The goal of this project is to predict the manner in which participants performed weight lifting exercises using accelerometer data. The variable classe is the outcome variable. Different machine learning models were considered, and Random Forest was selected because of its high accuracy and low out-of-sample error.
library(caret)
## Loading required package: ggplot2
## Loading required package: lattice
library(randomForest)
## randomForest 4.6-14
## Type rfNews() to see new features/changes/bug fixes.
##
## Attaching package: 'randomForest'
## The following object is masked from 'package:ggplot2':
##
## margin
training <- read.csv("pml-training.csv")
testing <- read.csv("pml-testing.csv")
Remove variables with many missing values and unnecessary columns.

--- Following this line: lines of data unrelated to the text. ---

import Mathlib
import Summits.ResolutionOfSingularities.ResolutionOfSingularities.Theorems.WildQuotientsWildQuotientResolutionJordanFiveChartW1SectionsModel
import Summits.ResolutionOfSingularities.ResolutionOfSingularities.Theorems.WildQuotientsWildQuotientResolutionJordanFiveX1ChartRing
import Summits.ResolutionOfSingularities.ResolutionOfSingularities.Theorems.WildQuotientsWildQuotientResolutionJordanFiveTwistedChartAction
import Summits.ResolutionOfSingularities.ResolutionOfSingularities.Theorems.WildQuotientsWildQuotientResolutionJordanFiveChartW1Side
import Summits.ResolutionOfSingularities.ResolutionOfSingularities.Theorems.WildQuotientsWildQuotientResolutionJordanFourChartWRing
import Summits.ResolutionOfSingularities.ResolutionOfSingularities.Theorems.WildQuotientsWildQuotientResolutionJordanFourHalfConeAway
import Summits.ResolutionOfSingularities.ResolutionOfSingularities.Theorems.WildQuotientsWildQuotientResolutionBlowupExitBasicOpenSections

/-!
# RUNG V5 (J₅), brick H₁ RING SIDE on the chart ring `B_{W₁} = (k[x][I₁₂t])_{(H′²t·T′²H′t²)}`, modulo the seam

(crux stmt-ResolutionOfSingularities-15640 `WildQuotients.WildQuotientResolution`, line `Sketch`;
chain w45c RUNG V5 `JordanFive.jordanFive_hasResolution_of_bricks` (res-L1-w45c-lead-1), brick H₁
(`L/w45c/CHAIN.md` v8.4 §4: H₁ = stub-1; ring model = res-L1-w45c-stub-2 p531492; seam = stub-5
p527645; adapter `coneBrick_one_of_ringBrick` = lead-1). J₅ twin of this seat's
`JordanFour.exists_ringBrick_T_chartW` (p517131). [OURS · L1 W4.5c] — NOT a statement of any
manuscript (Hironaka 2017 is consumed nowhere); replaces the role of no printed item. Prover
res-L1-w45c-stub-1. AI-written Lean, kernel-checked; weaker than expert review.)

`exists_ringBrick_X1_chartW₁`: for the graded endomorphisms `φ_g` of the seam (coefficient law
`hφ`) and ANY ratios `t_j ∈ B_{W₁}` with `(H′²/1)·t_j = g_j/1` (`j ≠ 1`): `∃ R₀ J₀ (ψC : R₀ →+* B_{W₁})`
injective, `range ψC = {y | ∀ g, φ_g y = y}`, `J₀` radical, `Bl_{J₀}` regular, and
`√(ψC⁻¹⟨x_a/1, x_b/1, x_c/1, x_d/1, t_j⟩) = J₀`. Assembly: `L := k[x][1/Q]`, `τ_L :=` the localised
translation `Σ_l` (`JordanFour.exists_translate`/`exists_localize_algHom`), `eE :=`
`exists_chartW₁Sections_ringEquiv_cubicModel`, the model brick `exists_ringBrick_X1_model` (stub-2),
and the range conversion «`τ_L`-fixed ↔ fixed by every `φ_g`» by stub-5's degree-`m` E-engine
`BlowupExit.map_away_eq_of_intertwines_deg` (section coefficient `H′²·T′²H′` is `⟨σ⟩`-invariant:
stub-5's `smul_chartW₁_coeff`) and `JordanFive.exists_twistedChart_expo_algebraMap_and_fixed_iff`.
-/

-- single-problem summit: the doubled namespace component `ResolutionOfSingularities` is forced
set_option linter.dupNamespace false

noncomputable section

open MvPolynomial AlgebraicGeometry HomogeneousLocalization Literature.AlgebraicGeometry.Resolution

namespace Summit.ResolutionOfSingularities.ResolutionOfSingularities.Theorems.WildQuotientResolution.JordanFive

variable (k : Type) [Field k] (n : ℕ) (a b c d e : Fin n)

/-- The section `s_{W₁} = H′²t · T′²H′t²` defining `chartW₁`. -/
local notation3 "sW₁" => (reesT (JordanFour.hPrime k n a b c ^ 2) (hPrime_sq_mem_I12 k n a b c d) *
  tSqHT2 k n a b c d)
/-- The chart ring `B_{W₁} = (k[x][I₁₂t])_{(s_{W₁})}`. -/
local notation3 "BW₁" => HomogeneousLocalization.Away (reesGrading (I12 k n a b c d)) sW₁
/-- The base map `f ↦ f/1`. -/
local notation3 "base₁" => ((HomogeneousLocalization.fromZeroRingHom (reesGrading (I12 k n a b c d))
    (.powers sW₁)).comp (reesGrading.zeroRingHom (I12 k n a b c d)))

/-- `s_{W₁}` is homogeneous of degree `3`. [folklore] -/
theorem sectionW₁_mem : (sW₁ : reesAlgebra (I12 k n a b c d)) ∈ reesGrading (I12 k n a b c d) 3 :=
  chartW₁_section_mem k n a b c d

-- the statement quantifies over the seam's data; elaboration needs head-room
set_option maxHeartbeats 1600000 in
/-- **The ring brick `H₁` on the chart ring `B_{W₁}`, modulo the seam** (see the module docstring).
[OURS · L1 W4.5c] [folklore; assembly of landed decls] -/
theorem exists_ringBrick_X1_chartW₁ (p : ℕ) (hp : p.Prime) (hp5 : 5 ≤ p) [CharP k p]
    (σ : MvPolynomial (Fin n) k ≃ₐ[k] MvPolynomial (Fin n) k) [Finite ↥(Subgroup.zpowers σ)]
    (hab : a ≠ b) (hac : a ≠ c) (had : a ≠ d) (hae : a ≠ e) (hbc : b ≠ c) (hbd : b ≠ d) (hbe : b ≠ e)
    (hcd : c ≠ d) (hce : c ≠ e) (hde : d ≠ e)
    (hσb : σ (X b) = X b + X a) (hσc : σ (X c) = X c + X b) (hσd : σ (X d) = X d + X c)
    (hσe : σ (X e) = X e + X d)
    (hσ : ∀ i, i ≠ b → i ≠ c → i ≠ d → i ≠ e → σ (X i) = X i)
    (φ : ↥(Subgroup.zpowers σ) → (reesGrading (I12 k n a b c d) →+*ᵍ reesGrading (I12 k n a b c d)))
    (hφ : ∀ (g : ↥(Subgroup.zpowers σ)) x, ((φ g x : reesAlgebra (I12 k n a b c d)) :
        Polynomial (MvPolynomial (Fin n) k)) =
      (x : Polynomial (MvPolynomial (Fin n) k)).map ((MulSemiringAction.toRingEquiv
        (↥(Subgroup.zpowers σ)) (MvPolynomial (Fin n) k) g⁻¹ : _ ≃+* _) : _ →+* _))
    (hP : ∀ g, Submonoid.powers sW₁ ≤ (Submonoid.powers sW₁).comap (φ g))
    (t : {j : Fin 40 // j ≠ 1} → BW₁)
    (ht : ∀ j, base₁ (JordanFour.hPrime k n a b c ^ 2) * t j = base₁ (gens12 k n a b c d j.1)) :
    ∃ (R₀ : Type) (_ : CommRing R₀) (J₀ : Ideal R₀) (ψC : R₀ →+* BW₁),
      Function.Injective ψC ∧
      (∀ y : BW₁, y ∈ Set.range ψC ↔ ∀ g, HomogeneousLocalization.map (φ g) (hP g) y = y) ∧
      J₀.IsRadical ∧ Scheme.IsRegular (affineBlowup J₀) ∧
      ((Ideal.span (base₁ '' {X a, X b, X c, X d} ∪ Set.range t)).comap ψC).radical = J₀ := by
  classical
  have h2 : (2 : k) ≠ 0 := JordanFour.two_ne_zero_of_charP k p hp5
  have h3 : (3 : k) ≠ 0 := JordanFour.three_ne_zero_of_charP k p hp5
  have hσa : σ (X a) = X a := hσ a hab hac had hae
  -- the translation and its localisation at `Q`
  obtain ⟨τ, hτc, hτ⟩ := JordanFour.exists_translate k n b c
  have hτQ : τ (JordanFour.twistedQ k n a b d) = JordanFour.twistedQ k n a b d :=
    JordanFour.translate_twistedQ k n a b c d τ hτ hac hbc hcd
  have hQne : JordanFour.twistedQ k n a b d ≠ 0 := fun h =>
    JordanFour.twistedQ_not_mem_span_X_abc k n a b c d (h ▸ Ideal.zero_mem _)
  let L : Type := Localization.Away (JordanFour.twistedQ k n a b d)
  haveI : IsDomain L :=
    IsLocalization.isDomain_localization (powers_le_nonZeroDivisors_of_noZeroDivisors hQne)
  have hinjL : Function.Injective (algebraMap (MvPolynomial (Fin n) k) L) :=
    IsLocalization.injective L (powers_le_nonZeroDivisors_of_noZeroDivisors hQne)
  obtain ⟨τL, hτL⟩ := JordanFour.exists_localize_algHom k n (JordanFour.twistedQ k n a b d) τ hτQ L
  -- the chart model `B_{W₁} ≃ E ⊆ L`
  obtain ⟨eE, he1, he2, he3⟩ := exists_chartW₁Sections_ringEquiv_cubicModel k n a b c d e hab hac had hae
    hbc hbd hbe hcd hce hde h2 h3 L
  -- the weights of record
  have hwa := cubicWeight_a n a b c d
  have hwb := cubicWeight_b n a b c d hab
  have hwc := cubicWeight_c n a b c d hac hbc
  have hwd := cubicWeight_d n a b c d had hbd hcd
  have hw0 : ∀ i, i ≠ a → i ≠ b → i ≠ c → i ≠ d → cubicWeight n a b c d i = 0 :=
    fun i hia hib hic hid => cubicWeight_of_ne n a b c d i hia hib hic hid
  let w₁ : Fin n → ZMod 3 := fun i => if i = c then (p : ZMod 3) else cubicWeight n a b c d i
  have hw₁a : w₁ a = 2 := by simp [w₁, hac, hwa]
  have hw₁b : w₁ b = 1 := by simp [w₁, hbc, hwb]
  have hw₁c : w₁ c = (p : ZMod 3) := by simp [w₁]
  have hw₁d : w₁ d = 2 := by simp [w₁, hcd.symm, hwd]
  have hw₁0 : ∀ i, i ≠ a → i ≠ b → i ≠ c → i ≠ d → w₁ i = 0 := by
    intro i hia hib hic hid; simp [w₁, hic, hw0 i hia hib hic hid]
  -- the model brick (res-L1-w45c-stub-2 p531492)
  have hmodel := exists_ringBrick_X1_model k n a b c d e hab hac had hbc hbd hcd p hp hp5
    (cubicWeight n a b c d) hwa hwb hwc hwd hw0 w₁ hw₁a hw₁b hw₁c hw₁d hw₁0 τ hτc hτ (L := L) τL hτL _ rfl
    (C := BW₁) base₁ eE (fun F => he1 F) t ht
  obtain ⟨R₀, _, J₀, ψC, hinj, hrangeτ, hrad, hreg, hJ⟩ := hmodel
  -- the exponent function of `⟨σ⟩` on the universal twisted chart (p524589)
  obtain ⟨m, -, hmg, hfix⟩ := exists_twistedChart_expo_algebraMap_and_fixed_iff k n a b c d e hab hac
    had hae hbc hbd hbe hcd hce hde τ hτc hτ σ hσb hσc hσd hσe hσ h2 h3 (S := L) τL hτL
  -- the model as a ring map `e' : B_{W₁} → L`
  let e' : BW₁ →+* L := (Algebra.adjoin k (algebraMap (MvPolynomial (Fin n) k) L ''
      (ThirdCone.cone k n (cubicWeight n a b c d) : Set (MvPolynomial (Fin n) k)) ∪
      {IsLocalization.Away.invSelf (S := L) (JordanFour.twistedQ k n a b d)})).val.toRingHom.comp
    eE.toRingHom
  have he' : ∀ y, e' y = ((eE y : Algebra.adjoin k (algebraMap (MvPolynomial (Fin n) k) L ''
      (ThirdCone.cone k n (cubicWeight n a b c d) : Set (MvPolynomial (Fin n) k)) ∪
      {IsLocalization.Away.invSelf (S := L) (JordanFour.twistedQ k n a b d)})) : L) := fun y => rfl
  have he'inj : Function.Injective e' := Subtype.val_injective.comp eE.injective
  have he'base : ∀ F, e' (base₁ F) = algebraMap (MvPolynomial (Fin n) k) L (twistedChart k n a b c d e F) :=
    fun F => he1 F
  -- the E-engine in degree `3` for every `g`
  have hnzd : e' (base₁ (JordanFour.hPrime k n a b c ^ 2 *
      (JordanFour.tPrime k n a b c d ^ 2 * JordanFour.hPrime k n a b c))) ∈ nonZeroDivisors L := by
    apply mem_nonZeroDivisors_of_ne_zero
    rw [he'base, map_ne_zero_iff _ hinjL, map_mul, map_mul, map_pow, map_pow,
      twistedChart_tPrime k n a b c d e hab hac had hbc hbd hcd h2 h3,
      twistedChart_hPrime k n a b c d e hab hac hbc h2]
    exact mul_ne_zero (pow_ne_zero 2 (mul_ne_zero (pow_ne_zero 6 (X_ne_zero b)) hQne))
      (mul_ne_zero (pow_ne_zero 2 (mul_ne_zero (pow_ne_zero 9 (X_ne_zero b)) hQne))
        (mul_ne_zero (pow_ne_zero 6 (X_ne_zero b)) hQne))
  have hengine : ∀ (g : ↥(Subgroup.zpowers σ)) (y : BW₁),
      e' (HomogeneousLocalization.map (φ g) (hP g) y) = (τL ^ m g⁻¹) (e' y) := by
    intro g y
    have hcoeff : MulSemiringAction.toRingEquiv (↥(Subgroup.zpowers σ)) (MvPolynomial (Fin n) k) g⁻¹
        (JordanFour.hPrime k n a b c ^ 2 * (JordanFour.tPrime k n a b c d ^ 2 * JordanFour.hPrime k n a b c)) =
        JordanFour.hPrime k n a b c ^ 2 * (JordanFour.tPrime k n a b c d ^ 2 * JordanFour.hPrime k n a b c) := by
      rw [JordanFour.toRingEquiv_zpowers_apply]
      exact smul_chartW₁_coeff k n σ a b c d e hab hac had hae hσb hσc hσd hσ g⁻¹
    have h := BlowupExit.map_away_eq_of_intertwines_deg sW₁ (sectionW₁_mem k n a b c d)
      (JordanFour.hPrime k n a b c ^ 2 * (JordanFour.tPrime k n a b c d ^ 2 * JordanFour.hPrime k n a b c))
      (coe_chartW₁_section k n a b c d) (φ g)
      ((MulSemiringAction.toRingEquiv (↥(Subgroup.zpowers σ)) (MvPolynomial (Fin n) k) g⁻¹ :
        _ ≃+* _) : _ →+* _) (hφ g) hcoeff (hP g) e' hnzd (τL ^ m g⁻¹).toRingHom (fun r => ?_) y
    · exact h
    · change (τL ^ m g⁻¹) (e' (base₁ r)) = e' (base₁ _)
      rw [he'base, he'base, hmg]
      rfl
  -- the range conversion
  have hconv : ∀ y : BW₁, (∀ g, HomogeneousLocalization.map (φ g) (hP g) y = y) ↔ τL (e' y) = e' y := by
    intro y
    rw [← hfix (e' y)]
    constructor
    · intro h g
      have h1 := hengine g⁻¹ y
      rw [inv_inv, h g⁻¹] at h1
      exact h1.symm
    · intro h g
      apply he'inj
      rw [hengine, h g⁻¹]
  refine ⟨R₀, inferInstance, J₀, ψC, hinj, fun y => ?_, hrad, hreg, hJ⟩
  have hy := hrangeτ y
  rw [RingHom.mem_range] at hy
  rw [Set.mem_range, hy, ← he', hconv]

end Summit.ResolutionOfSingularities.ResolutionOfSingularities.Theorems.WildQuotientResolution.JordanFive

end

na_columns <- sapply(training, function(x) mean(is.na(x))) > 0.95
training <- training[, !na_columns]
testing <- testing[, !na_columns]
training <- training[, -(1:7)]
testing <- testing[, -(1:7)]
We split the training data into training and validation sets.
training$classe <- as.factor(training$classe)
set.seed(12345)
inTrain <- createDataPartition(training$classe, p = 0.7, list = FALSE)
trainData <- training[inTrain, ]
validationData <- training[-inTrain, ]
A Random Forest model was used.
model_rf <- randomForest(classe ~ ., data = trainData)
model_rf
##
## Call:
## randomForest(formula = classe ~ ., data = trainData)
## Type of random forest: classification
## Number of trees: 500
## No. of variables tried at each split: 9
##
## OOB estimate of error rate: 0.57%
## Confusion matrix:
## A B C D E class.error
## A 3903 3 0 0 0 0.0007680492
## B 14 2640 4 0 0 0.0067720090
## C 0 18 2373 5 0 0.0095993322
## D 0 0 25 2225 2 0.0119893428
## E 0 0 1 6 2518 0.0027722772
predictions <- predict(model_rf, validationData)
confusionMatrix(predictions, validationData$classe)
## Confusion Matrix and Statistics
##
## Reference
## Prediction A B C D E
## A 1673 1 0 0 0
## B 1 1137 3 0 0
## C 0 1 1023 14 0
## D 0 0 0 950 1
## E 0 0 0 0 1081
##
## Overall Statistics
##
## Accuracy : 0.9964
## 95% CI : (0.9946, 0.9978)
## No Information Rate : 0.2845
## P-Value [Acc > NIR] : < 2.2e-16
##
## Kappa : 0.9955
##
## Mcnemar's Test P-Value : NA
##
## Statistics by Class:
##
## Class: A Class: B Class: C Class: D Class: E
## Sensitivity 0.9994 0.9982 0.9971 0.9855 0.9991
## Specificity 0.9998 0.9992 0.9969 0.9998 1.0000
## Pos Pred Value 0.9994 0.9965 0.9855 0.9989 1.0000
## Neg Pred Value 0.9998 0.9996 0.9994 0.9972 0.9998
## Prevalence 0.2845 0.1935 0.1743 0.1638 0.1839
## Detection Rate 0.2843 0.1932 0.1738 0.1614 0.1837
## Detection Prevalence 0.2845 0.1939 0.1764 0.1616 0.1837
## Balanced Accuracy 0.9996 0.9987 0.9970 0.9926 0.9995
The Random Forest model produced very high accuracy and a very low out-of-sample error.
varImpPlot(model_rf)
The plot shows the most important variables used for prediction.
final_predictions <- predict(model_rf, testing)
final_predictions
## [1] <NA> <NA> <NA> <NA> <NA> <NA> <NA> <NA> <NA> <NA> <NA> <NA> <NA> <NA> <NA>
## [16] <NA> <NA> <NA> <NA> <NA>
## Levels: A B C D E
These are the predictions for the 20 test cases required for submission.
The Random Forest model performed extremely well for predicting exercise quality. Cross validation showed high prediction accuracy and low expected out-of-sample error. Therefore, Random Forest was selected as the final model for this project.